Kernel Launch Routines

NVSHMEMX_COLLECTIVE_LAUNCH

int nvshmemx_collective_launch(const void *func, dim3 gridDims, dim3 blockDims, void **args, size_t sharedMem, cudaStream_t stream)
func [IN]
A pointer to the function to launch on the device.
gridDims [IN]
The grid dimensions.
blockDims [IN]
The block dimensions.
args [IN]
Arguments to be passed to the device function.
sharedMem [IN]
The size of the shared memory.
stream [IN]
The stream on which the kernel should be launched.

Description

The nvshmemx_collective_launch function must be used to launch CUDA kernels on the GPU when the CUDA kernels use NVSHMEM synchronization or collective APIs. This call is collective across the PEs in the NVSHMEM job. It takes the same parameters as a CUDA kernel launch API. It uses a single device CUDA cooperative launch and hence provides all its guarantees. If a CUDA kernel in a PE calls a synchronizing NVSHMEM API (such as nvshmem_wait, nvshmem_barrier, nvshmem_barrier_all, or any other collective operation), then it is required to be launched using this API. Any CUDA kernel not using synchronizing NVSHMEM APIs (or not using NVSHMEM APIs at all), is not required to be launched by this API.

Specify gridDim or set it to 0. When gridDim is set to 0, the NVSHMEM runtime picks the largest grid size that can be used for the given kernel with CUDA cooperative launch on the current GPU.

Returns

Returns 0 on success or an error code on failure.

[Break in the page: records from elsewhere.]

import Summits.HodgeConjecture.FermatCycles.ConditionQFourfoldSearch
import Summits.HodgeConjecture.FermatCycles.ConditionQFourfoldSeventyTwoTable
import HarnessLib

/-!
# Shioda's stable-generation condition `(Q⁴ₘ)` at `m = 72` — kernel certificate (part A of 4)

HONEST FRAMING: explicit algebraic cycles for specific Hodge classes on Fermat/Delsarte varieties;
residual open instances listed; no claim on general Hodge.

Topic path `Summits/HodgeConjecture/FermatCycles/` of cell `pub-hfermat` (new work, not literature: a computer determination of the cell —
`pub-hfermat-enum/P4-TABLE.md` §(Q⁴ₘ), two implementations — certified by the Lean kernel). Framework: `ConditionQFourfold.lean`
(certificate Booleans, searches `checkQU`/`checkQN`) and `ConditionQFourfoldSearch.lean` (`conditionQ_four_of_normalized`).

THE STATEMENT. Shioda, Math. Ann. 245 (1979) §4 p. 183: `(Qⁿₘ)` — every element of `Mₘ(y)`, `3 ≤ y ≤ n/2 + 1`, is `ξ₁ − ξ₂` with
`ξ₁, ξ₂ ∈ M'ₘ = ⟨Mₘ(1), Mₘ(2), Mₘ(3)^sd⟩` (pairs, Hodge classes of the Fermat surface, semi-decomposable sextuples); by his Claim
(p. 183, Lemmas 2–3) `(Qⁿₘ)` may replace `(Pⁿₘ)` in Theorem III (`⇒` the Hodge conjecture for `Xⁿₘ`); p. 184: "we do not know any
value of `m` which satisfies `(Qₘ)` but not `(Pₘ)`". Tree: `Literature.AlgebraicGeometry.Shioda1979.ConditionQ m n`, `MPrime`,
`forall_of_conditionQ` (the Claim's arithmetic spine), `ConditionP` (Math. Ann. form of `(P)`), `FermatCharacter.ShiodaConditionUpTo`
(Proc. Japan Acad. form, with the semi-decomposable alternative).

WHAT IS PROVED HERE (level `m = 72`, part A).
* part A of 4: the kernel searches `checkQU 72 T 1 18`, `checkQU 72 T 19 53` (110816 tuples);

NUMBERS (this seat's search `code/lit/q4/q4norm.py` = implementation 2; implementation 1 = ENUM `code/enum/q4table.py`,
`data/shioda_Q4_m3-100.json`): case U visits 110816 sorted tuples and case N 227250; 8862 of them are Hodge sextuples; all but 159 carry a
`(P)`-witness (case N pair 6152, case N quasi 1282, case N semi 232, case U pair 951, case U quasi 81, case U semi 5); the other 159 — `(1, 6, 11, 59, 69, 70)` (case U); `(1, 10, 25, 57, 59, 64)` (case U); `(1, 10, 37, 50, 52, 66)` (case U); `(1, 10, 37, 50, 54, 64)` (case U); `(1, 10, 37, 54, 56, 58)` (case U); `(1, 11, 18, 57, 59, 70)` (case U); `(1, 11, 24, 51, 59, 70)` (case U); `(1, 11, 26, 50, 59, 69)` (case U); `(1, 11, 38, 51, 56, 59)` (case U); `(1, 11, 39, 46, 49, 70)` (case U); `(1, 11, 39, 49, 50, 66)` (case U); `(1, 11, 40, 49, 57, 58)` (case U); `(1, 11, 48, 49, 50, 57)` (case U); `(1, 11, 49, 50, 51, 54)` (case U); `(1, 13, 37, 49, 50, 66)` (case U); `(1, 19, 37, 40, 55, 64)` (case U); `(1, 19, 37, 48, 55, 56)` (case U); `(1, 22, 25, 39, 59, 70)` (case U); `(1, 25, 26, 37, 61, 66)` (case U); `(1, 25, 26, 39, 59, 66)` (case U); `(1, 25, 26, 48, 57, 59)` (case U); `(1, 25, 26, 51, 54, 59)` (case U); `(1, 26, 28, 37, 58, 66)` (case U); `(1, 26, 33, 37, 50, 69)` (case U); `(1, 26, 37, 40, 54, 58)` (case U); `(1, 26, 37, 42, 50, 60)` (case U); `(1, 26, 37, 48, 50, 54)` (case U); `(2, 8, 26, 54, 58, 68)` (case N); `(2, 10, 21, 50, 64, 69)` (case N); `(2, 10, 21, 56, 58, 69)` (case N); `(2, 10, 21, 57, 58, 68)` (case N); `(2, 10, 24, 54, 58, 68)` (case N); `(2, 10, 24, 56, 58, 66)` (case N); `(2, 10, 27, 50, 63, 64)` (case N); `(2, 10, 27, 56, 58, 63)` (case N); `(2, 10, 28, 52, 58, 66)` (case N); `(2, 10, 28, 54, 58, 64)` (case N); `(2, 10, 32, 50, 54, 68)` (case N); `(2, 10, 33, 50, 52, 69)` (case N); `(2, 10, 33, 50, 57, 64)` (case N); `(2, 10, 33, 56, 57, 58)` (case N); `(2, 10, 36, 50, 54, 64)` (case N); `(2, 10, 36, 54, 56, 58)` (case N); `(2, 10, 40, 52, 54, 58)` (case N); `(2, 10, 42, 44, 50, 68)` (case N); `(2, 10, 42, 48, 50, 64)` (case N); `(2, 10, 44, 50, 54, 56)` (case N); `(2, 10, 48, 50, 52, 54)` (case N); `(2, 14, 38, 50, 52, 60)` (case N); `(2, 20, 26, 42, 58, 68)` (case N); `(2, 20, 26, 54, 56, 58)` (case N); `(2, 21, 26, 40, 58, 69)` (case N); `(2, 26, 27, 40, 58, 63)` (case N); `(2, 26, 28, 33, 58, 69)` (case N); `(2, 26, 28, 38, 60, 62)` (case N); `(2, 26, 28, 48, 54, 58)` (case N); `(2, 26, 33, 40, 57, 58)` (case N); `(2, 26, 36, 40, 54, 58)` (case N); `(2, 26, 40, 42, 48, 58)` (case N); `(2, 28, 30, 38, 52, 66)` (case N); `(3, 8, 22, 51, 62, 70)` (case N); `(3, 14, 16, 51, 62, 70)` (case N); `(3, 14, 32, 46, 51, 70)` (case N); `(3, 14, 38, 46, 51, 64)` (case N); `(3, 14, 39, 44, 46, 70)` (case N); `(3, 20, 22, 39, 62, 70)` (case N); `(3, 22, 38, 39, 46, 68)` (case N); `(3, 22, 38, 40, 51, 62)` (case N); `(3, 22, 38, 46, 51, 56)` (case N); `(4, 10, 34, 50, 52, 66)` (case N); `(4, 10, 34, 50, 54, 64)` (case N); `(4, 14, 15, 51, 62, 70)` (case N); `(4, 14, 18, 46, 64, 70)` (case N); `(4, 14, 18, 48, 62, 70)` (case N); `(4, 14, 26, 50, 60, 62)` (case N); `(4, 14, 30, 46, 52, 70)` (case N); `(4, 14, 30, 50, 52, 66)` (case N); `(4, 18, 22, 40, 62, 70)` (case N); `(4, 22, 28, 30, 62, 70)` (case N); `(4, 26, 28, 30, 62, 66)` (case N); `(4, 26, 28, 34, 58, 66)` (case N); `(4, 26, 33, 34, 50, 69)` (case N); `(4, 26, 34, 40, 54, 58)` (case N); `(4, 26, 34, 48, 50, 54)` (case N); `(6, 10, 42, 44, 46, 68)` (case N); `(6, 14, 16, 48, 62, 70)` (case N); `(6, 14, 20, 44, 62, 70)` (case N); `(6, 14, 38, 44, 46, 68)` (case N); `(6, 14, 38, 46, 48, 64)` (case N); `(6, 20, 22, 38, 62, 68)` (case N); `(6, 20, 22, 42, 58, 68)` (case N); `(6, 20, 34, 42, 44, 70)` (case N); `(6, 22, 38, 40, 48, 62)` (case N); `(8, 9, 22, 45, 62, 70)` (case N); `(8, 14, 18, 44, 62, 70)` (case N); `(8, 15, 22, 39, 62, 70)` (case N); `(8, 18, 22, 36, 62, 70)` (case N); `(8, 18, 22, 38, 62, 68)` (case N); `(8, 21, 26, 34, 58, 69)` (case N); `(8, 22, 24, 30, 62, 70)` (case N); `(8, 24, 26, 34, 58, 66)` (case N); `(8, 26, 27, 34, 58, 63)` (case N); `(8, 26, 33, 34, 57, 58)` (case N); `(8, 26, 34, 36, 54, 58)` (case N); `(8, 26, 34, 44, 50, 54)` (case N); `(9, 14, 16, 45, 62, 70)` (case N); `(9, 14, 32, 45, 46, 70)` (case N); `(9, 14, 38, 45, 46, 64)` (case N); `(9, 22, 38, 40, 45, 62)` (case N); `(9, 22, 38, 45, 46, 56)` (case N); `(10, 12, 22, 46, 58, 68)` (case N); `(10, 12, 34, 44, 46, 70)` (case N); `(10, 16, 34, 50, 52, 54)` (case N); `(10, 21, 32, 34, 50, 69)` (case N); `(10, 21, 34, 44, 50, 57)` (case N); `(10, 24, 32, 34, 50, 66)` (case N); `(10, 24, 34, 44, 50, 54)` (case N); `(10, 27, 32, 34, 50, 63)` (case N); `(10, 32, 33, 34, 50, 57)` (case N); `(10, 32, 34, 36, 50, 54)` (case N); `(12, 20, 22, 34, 58, 70)` (case N); `(14, 15, 16, 39, 62, 70)` (case N); `(14, 15, 32, 39, 46, 70)` (case N); `(14, 15, 38, 39, 46, 64)` (case N); `(14, 15, 38, 46, 51, 52)` (case N); `(14, 16, 18, 36, 62, 70)` (case N); `(14, 16, 18, 46, 52, 70)` (case N); `(14, 18, 20, 32, 62, 70)` (case N); `(14, 18, 24, 44, 46, 70)` (case N); `(14, 18, 32, 36, 46, 70)` (case N); `(14, 18, 32, 38, 46, 68)` (case N); `(14, 18, 36, 38, 46, 64)` (case N); `(14, 18, 38, 44, 46, 56)` (case N); `(14, 18, 38, 46, 48, 52)` (case N); `(14, 24, 30, 32, 46, 70)` (case N); `(15, 22, 28, 38, 51, 62)` (case N); `(15, 22, 38, 39, 40, 62)` (case N); `(15, 22, 38, 39, 46, 56)` (case N); `(16, 18, 22, 28, 62, 70)` (case N); `(16, 21, 26, 34, 50, 69)` (case N); `(16, 26, 27, 34, 50, 63)` (case N); `(16, 26, 28, 34, 54, 58)` (case N); `(16, 26, 33, 34, 50, 57)` (case N); `(16, 26, 34, 36, 50, 54)` (case N); `(16, 26, 34, 42, 48, 50)` (case N); `(18, 20, 22, 24, 62, 70)` (case N); `(18, 20, 22, 38, 56, 62)` (case N); `(18, 22, 24, 38, 46, 68)` (case N); `(18, 22, 28, 38, 46, 64)` (case N); `(18, 22, 28, 38, 48, 62)` (case N); `(18, 22, 36, 38, 40, 62)` (case N); `(18, 22, 36, 38, 46, 56)` (case N); `(18, 22, 38, 40, 46, 52)` (case N); `(20, 21, 26, 34, 57, 58)` (case N); `(20, 24, 26, 34, 54, 58)` (case N); `(20, 26, 32, 34, 50, 54)` (case N); `(20, 26, 34, 42, 44, 50)` (case N); `(22, 24, 30, 38, 46, 56)` (case N); `(22, 28, 30, 38, 46, 52)` (case N) — carry the table
certificate(s) written out in the statements below (generators checked by `genB`, the identity `s + ΣX = ΣY` by `decide`, all inside the kernel search).

PRINT STATUS (lit seat, 2026-08-20). `72 = 2³·3²`: HC for every `Xⁿ₇₂` IS in print (Aoki 2000 Thm 0.1 (i), p. 185). The point of this level is Shioda's QUESTION (p. 184): `(Q⁴₇₂)` holds while `(P⁴₇₂)` fails; `72` has the second-largest certificate table of the twenty levels (159 sextuples without a `(P)`-witness; cell table, two implementations; kernel here).

References: [Shioda1979HodgeFermat] T. Shioda, Math. Ann. 245 (1979) 175–184, §3 p. 180 (`(Pⁿₘ)`), §4 pp. 183–184 (`M'ₘ`, `(Qⁿₘ)`, Claim,
the question); [Shioda1979PJA] T. Shioda, Proc. Japan Acad. 55A (1979) §1 (Definition (i)–(iii), `(Pⁿₘ)'`); [daSilva2021HodgeFermat]
G. da Silva Jr., Experimental Results 2 (2021) e22, Def. 2.4, Question 1; [Aoki2000FermatTypeRemarks] N. Aoki, Comment. Math. Univ.
St. Pauli 49 (2000), Thm 0.1. Cell: `pub-hfermat-enum/P4-TABLE.md`, `data/shioda_Q4_m3-100.json`, `code/lit/q4/` (this seat).
-/

namespace Summit.HodgeConjecture.FermatCycles.ConditionQFourfold

open Multiset
open Literature.AlgebraicGeometry.HodgeTheory Literature.AlgebraicGeometry.HodgeTheory.FermatCharacter
open Literature.AlgebraicGeometry.Shioda1982 Literature.AlgebraicGeometry.Shioda1979
open Summit.HodgeConjecture.FermatCycles.ShiodaConditionFourfold

/-! ### Level `72` — part A -/

/-! The certificate table at level `72` is the definition `table72` of `ConditionQFourfoldSeventyTwoTable.lean` (159 entries `(key, X, Y)`,
`s + ΣX = ΣY`; found by `code/lit/q4/q4norm.py`, every entry checked by the kernel inside the searches). -/

set_option maxHeartbeats 0 in
/-- The `(Q)`-search at level `72`, case U, first free representative in `[1, 19)` (66718 tuples). Kernel.
[cite: Shioda1979HodgeFermat, §4 condition (Qⁿₘ), p. 183] -/
theorem checkQU_72_1 :
    checkQU 72
      table72
      1 18 = true := by
  decide +kernel

set_option maxHeartbeats 0 in
/-- The `(Q)`-search at level `72`, case U, first free representative in `[19, 72)` (44098 tuples). Kernel.
[cite: Shioda1979HodgeFermat, §4 condition (Qⁿₘ), p. 183] -/
theorem checkQU_72_19 :
    checkQU 72
      table72
      19 53 = true := by
  decide +kernel

end Summit.HodgeConjecture.FermatCycles.ConditionQFourfold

NVSHMEMX_COLLECTIVE_LAUNCH_QUERY_GRIDSIZE

int nvshmemx_collective_launch_query_gridsize(const void *func, dim3 blockDims, void **args, size_t sharedMem, int *gridsize)
func [IN]
A pointer to the function to launch on the device.
blockDims [IN]
The block dimensions.
args [IN]
Arguments to be passed to the device function.
sharedMem [IN]
The size of the shared memory.
gridsize [OUT]
The function returns in this variable the largest number of blocks (grid size) that can be used for collective launch.

Description

The nvshmemx_collective_launch_query_gridsize call is used to query the largest grid size that can be used for the given kernel with CUDA cooperative launch on the current GPU. The return value of this function can be passed as an argument to nvshmemx_collective_launch.

Returns

Returns 0 on success or an error code on failure.